Input data:
import Mathlib
import Literature.RingTheory.NoetherNormalization.HypersurfaceModel

/-!
# LangWeilTransfer, support item `TameResolution` (stmt-ValiantsHypothesis-6378) — the point
# condition of the Kronecker parametrisation

Route `LangWeilTransfer` of `ValiantsHypothesis` (conditional route; honest framing: bookkeeping,
nothing here bears on VP ≠ VNP). Step (C) of the architecture note of val-lit-p6 g9: once the
coordinates of the generic point satisfy `y_j · ρ(T̄) = V_j(T̄, u)` in the function field, and
`Q ∈ ℚ[T][U]` generates the kernel of the evaluation `ℚ[T][U] → F₀` at `(T̄, u)` (it is the
primitive minimal polynomial of the primitive element `u`), EVERY zero `x` of `Q` over any field
with `ρ(x) ≠ 0` is carried by `V/ρ` into the zero set of the original equations:

* `eval_div_eq_zero_of_kernel` — for an equation `S` vanishing at the generic point, the weighted
  homogenisation `homog ρ V S` (tree `HypersurfaceModel.lean`) lies in the kernel, hence is a
  multiple of `Q`, hence vanishes at `x`, i.e. `S(V(x)/ρ(x)) = 0`.

The kernel hypothesis is discharged downstream by Gauss's lemma (Mathlib
`Polynomial.IsPrimitive.dvd_of_fraction_map_dvd_fraction_map`: `Q` primitive over the GCD domain
`ℚ[T]` and a constant multiple of the minimal polynomial of `u` over `ℚ(T)`).
-/

noncomputable section

open MvPolynomial Polynomial
open Literature.RingTheory.NoetherNormalization

-- the summit and the problem share the name `ValiantsHypothesis` (D-0017 single-conjunct layout)
set_option linter.dupNamespace false

namespace Summit.ValiantsHypothesis.ValiantsHypothesis.Theorems.LangWeilTransfer

variable {K F₀ L : Type*} [Field K] [Field F₀] [Field L] {r m : ℕ}

/-- **The point condition.** Let `ψ : K[T][U] → F₀` be a ring homomorphism (evaluation at the
generic point `(T̄, u)`) with `ψ(ρ) ≠ 0`, whose kernel consists of multiples of `Q`; let
`y ∈ F₀^m` satisfy the graph relations `y_j · ψ(ρ) = ψ(V_j)` and let the equation `S ∈ K[Y]`
vanish at `y`. Then for every homomorphism `χ : K[T][U] → L` to a field with `χ(Q) = 0` and
`χ(ρ) ≠ 0` (a zero of `Q` off `ρ = 0`), `S` vanishes at the point `(χ(V_j)/χ(ρ))_j`. -/
theorem eval_div_eq_zero_of_kernel
    (ρ : MvPolynomial (Fin r) K) (V : Fin m → (MvPolynomial (Fin r) K)[X]) (Q : (MvPolynomial (Fin r) K)[X])
    (S : MvPolynomial (Fin m) K)
    (ψ : (MvPolynomial (Fin r) K)[X] →+* F₀) (hρ : ψ (Polynomial.C ρ) ≠ 0)
    (hker : ∀ G : (MvPolynomial (Fin r) K)[X], ψ G = 0 → Q ∣ G)
    (y : Fin m → F₀) (hy : ∀ j, y j * ψ (Polynomial.C ρ) = ψ (V j))
    (hS : MvPolynomial.eval y (MvPolynomial.map (ψ.comp (Polynomial.C.comp C)) S) = 0)
    (χ : (MvPolynomial (Fin r) K)[X] →+* L) (hχQ : χ Q = 0) (hχρ : χ (Polynomial.C ρ) ≠ 0) :
    MvPolynomial.eval (fun j => χ (V j) / χ (Polynomial.C ρ))
      (MvPolynomial.map (χ.comp (Polynomial.C.comp C)) S) = 0 := by
  -- the weighted homogenisation of `S` lies in the kernel of `ψ`
  have hG : ψ (homog ρ V S) = 0 := by
    rw [map_homog_eq_of_mul_eq ψ ρ V S hρ y hy, hS, mul_zero]
  -- hence is a multiple of `Q`, hence killed by `χ`
  obtain ⟨H, hH⟩ := hker _ hG
  have hχG : χ (homog ρ V S) = 0 := by rw [hH, map_mul, hχQ, zero_mul]
  -- evaluation identity at `χ`
  rw [map_homog_eq χ ρ V S hχρ] at hχG
  exact (mul_eq_zero.1 hχG).resolve_left (pow_ne_zero _ hχρ)

end Summit.ValiantsHypothesis.ValiantsHypothesis.Theorems.LangWeilTransfer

Exercise description:
Among the lines of the material, find those holding the word "generic" and return them.

Answer to this task:
coordinates of the generic point satisfy `y_j · ρ(T̄) = V_j(T̄, u)` in the function field, and
* `eval_div_eq_zero_of_kernel` — for an equation `S` vanishing at the generic point, the weighted
generic point `(T̄, u)`) with `ψ(ρ) ≠ 0`, whose kernel consists of multiples of `Q`; let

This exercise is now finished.